Data items:
/-! ### Continuity -/

/-- For `χ ≠ χ₀`, `t ↦ L(σ+it, χ) − ∏_{p<P}(1 − χ(p)p^{−σ−it})⁻¹` is continuous (`σ > 0`).
[folklore] -/
theorem continuous_LFunction_sub_eulerProduct [NeZero q] (hχ : χ ≠ 1) {σ : ℝ} (hσ : 0 < σ)
    (P : ℕ) :
    Continuous fun t : ℝ ↦ χ.LFunction (σ + t * I) -
      ∏ p ∈ P.primesBelow, (1 - χ p * (p : ℂ) ^ (-(σ + t * I : ℂ)))⁻¹ := by
  have hmap : Continuous fun t : ℝ ↦ (σ : ℂ) + t * I := by fun_prop
  refine ((DirichletCharacter.differentiable_LFunction hχ).continuous.comp hmap).sub ?_
  refine continuous_finsetProd _ fun p hp ↦ ?_
  have hpp : p.Prime := Nat.prime_of_mem_primesBelow hp
  have hp0 : (p : ℂ) ≠ 0 := by exact_mod_cast hpp.ne_zero
  have hc : Continuous fun t : ℝ ↦ (1 : ℂ) - χ p * (p : ℂ) ^ (-(σ + t * I : ℂ)) :=
    continuous_const.sub (continuous_const.mul ((hmap.neg).const_cpow (Or.inl hp0)))
  refine hc.inv₀ fun t h ↦ ?_
  have hlt : ‖χ p * (p : ℂ) ^ (-(σ + t * I : ℂ))‖ < 1 :=
    (norm_char_mul_cpow_le χ hpp.pos _).trans_lt
      (rpow_neg_re_lt_one hpp (show 0 < ((σ : ℂ) + t * I).re by simp [hσ]))
  rw [sub_eq_zero] at h
  rw [← h, norm_one] at hlt
  exact lt_irrefl _ hlt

__REQUIRED ACTION__: Return exactly the lines from the one containing "[folklore] -/" through the last line of the records above, both included, and nothing else.

__SOLUTION__:
[folklore] -/
theorem continuous_LFunction_sub_eulerProduct [NeZero q] (hχ : χ ≠ 1) {σ : ℝ} (hσ : 0 < σ)
    (P : ℕ) :
    Continuous fun t : ℝ ↦ χ.LFunction (σ + t * I) -
      ∏ p ∈ P.primesBelow, (1 - χ p * (p : ℂ) ^ (-(σ + t * I : ℂ)))⁻¹ := by
  have hmap : Continuous fun t : ℝ ↦ (σ : ℂ) + t * I := by fun_prop
  refine ((DirichletCharacter.differentiable_LFunction hχ).continuous.comp hmap).sub ?_
  refine continuous_finsetProd _ fun p hp ↦ ?_
  have hpp : p.Prime := Nat.prime_of_mem_primesBelow hp
  have hp0 : (p : ℂ) ≠ 0 := by exact_mod_cast hpp.ne_zero
  have hc : Continuous fun t : ℝ ↦ (1 : ℂ) - χ p * (p : ℂ) ^ (-(σ + t * I : ℂ)) :=
    continuous_const.sub (continuous_const.mul ((hmap.neg).const_cpow (Or.inl hp0)))
  refine hc.inv₀ fun t h ↦ ?_
  have hlt : ‖χ p * (p : ℂ) ^ (-(σ + t * I : ℂ))‖ < 1 :=
    (norm_char_mul_cpow_le χ hpp.pos _).trans_lt
      (rpow_neg_re_lt_one hpp (show 0 < ((σ : ℂ) + t * I).re by simp [hσ]))
  rw [sub_eq_zero] at h
  rw [← h, norm_one] at hlt
  exact lt_irrefl _ hlt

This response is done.